### Work to complete
With both ends included, repeat exactly the lines of the entries below from the one containing "[crux] ONE EFFICIENT" down to the one containing "i.e. a genuinely", and no others.
(Available data begins)
/-- item stmt-AnomalousDissipation-2029 · crux · rank 3 · open · by planner
why it might fail: May be false or uncertifiable: the 2-D analogue is false (β ≲ Re^{-1/2}, AlexakisDoering2006 barrier) and in 3-D no exact coherent state with turbulent drag is known beyond R_λ = 67 (VanVeenKidaKawahara2006 abstract, p.6); rigorous NS orbits are 2-D at ν = 0.265 (BergBredenLessardVeen2021 p.4).
sources: VanVeenKidaKawahara2006 = arXiv:1804.00547 p.2 (UPOs at R_λ 50–67), p.6 (R_λ = 67 maximal), p.7 (continuation in ν), BergBredenLessardVeen2021 = arXiv:1902.00384 p.4 Thm thm:NS_result (ν = 0.265, orbits 2-D in space on T³), p.28 (ν = 0.286), YasudaGotoKawahara2014 doi:10.1088/0169-5983/46/6/061413 (steady-force periodic-cube turbulence, low R_λ), ParkerSchneider2022 doi:10.1017/jfm.2022.299 (variational UPO search, 2-D Kolmogorov) — crossref search 2026-08-15, no 3-D high-Re certified orbit, decl Literature.Barriers.AnomalousDissipation.AlexakisDoering2006_energyDissipationBound (2-D analogue false: β ≲ Re^{-1/2}), BorueOrszag1996; MusacchioBoffetta2014 (3-D Kolmogorov turbulence, O(1) drag coefficient in DNS averages only)
[crux] ONE EFFICIENT HIGH-REYNOLDS EXACT COHERENT STATE (card T3, dimensionless). There are a smooth
divergence-free mean-zero first-shell force f on T³ (Kolmogorov a·sin(2πx₂)e₁, ABC, …), a viscosity
ν > 0 and ONE time-periodic classical solution (u,p) of NS_ν(f) on ℝ×T³ with Ē = meanEnergy u > 0, β
= Ī/Ē^{3/2} ≥ 1/10 (turbulent drag: twice the ceiling's floor; box/Kolmogorov turbulence has β ≈
0.3–0.4, laminar first-shell states β = 2πr ≤ 0.025) and r = (νĪ)^{1/2}/Ē ≤ 1/250 (Re_λ ≳ 320). A
single orbit at a single viscosity — NOT a family with ν → 0 (that would be CoherentStates' target
0218); finite and in principle certifiable (computer-assisted periodic orbit with interval
enclosures of the two period means; period means = limsup means by the proved CesaroMeanPeriodic,
stmt-0514). Equivalent reading: Taylor-type wavenumber (⟨‖∇u‖²⟩/⟨‖u‖²⟩)^{1/2}/(2π) ≥ 25 k_f·(β/0.1)…
i.e. a genuinely multiscale orbit. WHY IT MIGHT FAIL (long form): No exact coherent state with
turbulent drag may exist, or none may be certifiable, at Re_λ ≳ 320 for first-shell forcing:
computed NS UPOs reach R_λ ≈ 60–70 (VanVeenKidaKawahara2006; YasudaGotoKawahara2014) and rigorous
ones are 2-D at ν = 0.265 (B -/
@[route_item "route-AnomalousDissipation-ResponseTelescope", crux]
def EfficientAnchor : Prop :=
  ∃ f : UnitAddTorus (Fin 3) → EuclideanSpace ℝ (Fin 3), Literature.Analysis.FunctionSpaces.Torus.IsSmooth f ∧ Literature.Analysis.FunctionSpaces.Torus.IsDivFree f ∧ Literature.Analysis.FunctionSpaces.Torus.HasZeroMean f ∧ (∀ x, Literature.Analysis.FunctionSpaces.Torus.laplacian f x = -((4 * Real.pi ^ 2) • f x)) ∧ ∃ (ν τ : ℝ) (u : ℝ → UnitAddTorus (Fin 3) → EuclideanSpace ℝ (Fin 3)) (p : ℝ → UnitAddTorus (Fin 3) → ℝ), 0 < ν ∧ 0 < τ ∧ Function.Periodic u τ ∧ Literature.Analysis.FunctionSpaces.Torus.IsClassicalNSSolutionOn Set.univ ν (fun _ => f) u p ∧ 0 < Literature.Analysis.FluidPDE.meanEnergy u ∧ (1 / 10 : ℝ) * (Literature.Analysis.FluidPDE.meanEnergy u * Real.sqrt (Literature.Analysis.FluidPDE.meanEnergy u)) ≤ Literature.Analysis.FluidPDE.meanDissipation ν u ∧ ν * Literature.Analysis.FluidPDE.meanDissipation ν u ≤ (1 / 250 : ℝ) ^ 2 * Literature.Analysis.FluidPDE.meanEnergy u ^ 2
(Available data ends)
### Result for this exercise
[crux] ONE EFFICIENT HIGH-REYNOLDS EXACT COHERENT STATE (card T3, dimensionless). There are a smooth
divergence-free mean-zero first-shell force f on T³ (Kolmogorov a·sin(2πx₂)e₁, ABC, …), a viscosity
ν > 0 and ONE time-periodic classical solution (u,p) of NS_ν(f) on ℝ×T³ with Ē = meanEnergy u > 0, β
= Ī/Ē^{3/2} ≥ 1/10 (turbulent drag: twice the ceiling's floor; box/Kolmogorov turbulence has β ≈
0.3–0.4, laminar first-shell states β = 2πr ≤ 0.025) and r = (νĪ)^{1/2}/Ē ≤ 1/250 (Re_λ ≳ 320). A
single orbit at a single viscosity — NOT a family with ν → 0 (that would be CoherentStates' target
0218); finite and in principle certifiable (computer-assisted periodic orbit with interval
enclosures of the two period means; period means = limsup means by the proved CesaroMeanPeriodic,
stmt-0514). Equivalent reading: Taylor-type wavenumber (⟨‖∇u‖²⟩/⟨‖u‖²⟩)^{1/2}/(2π) ≥ 25 k_f·(β/0.1)…
i.e. a genuinely multiscale orbit. WHY IT MIGHT FAIL (long form): No exact coherent state with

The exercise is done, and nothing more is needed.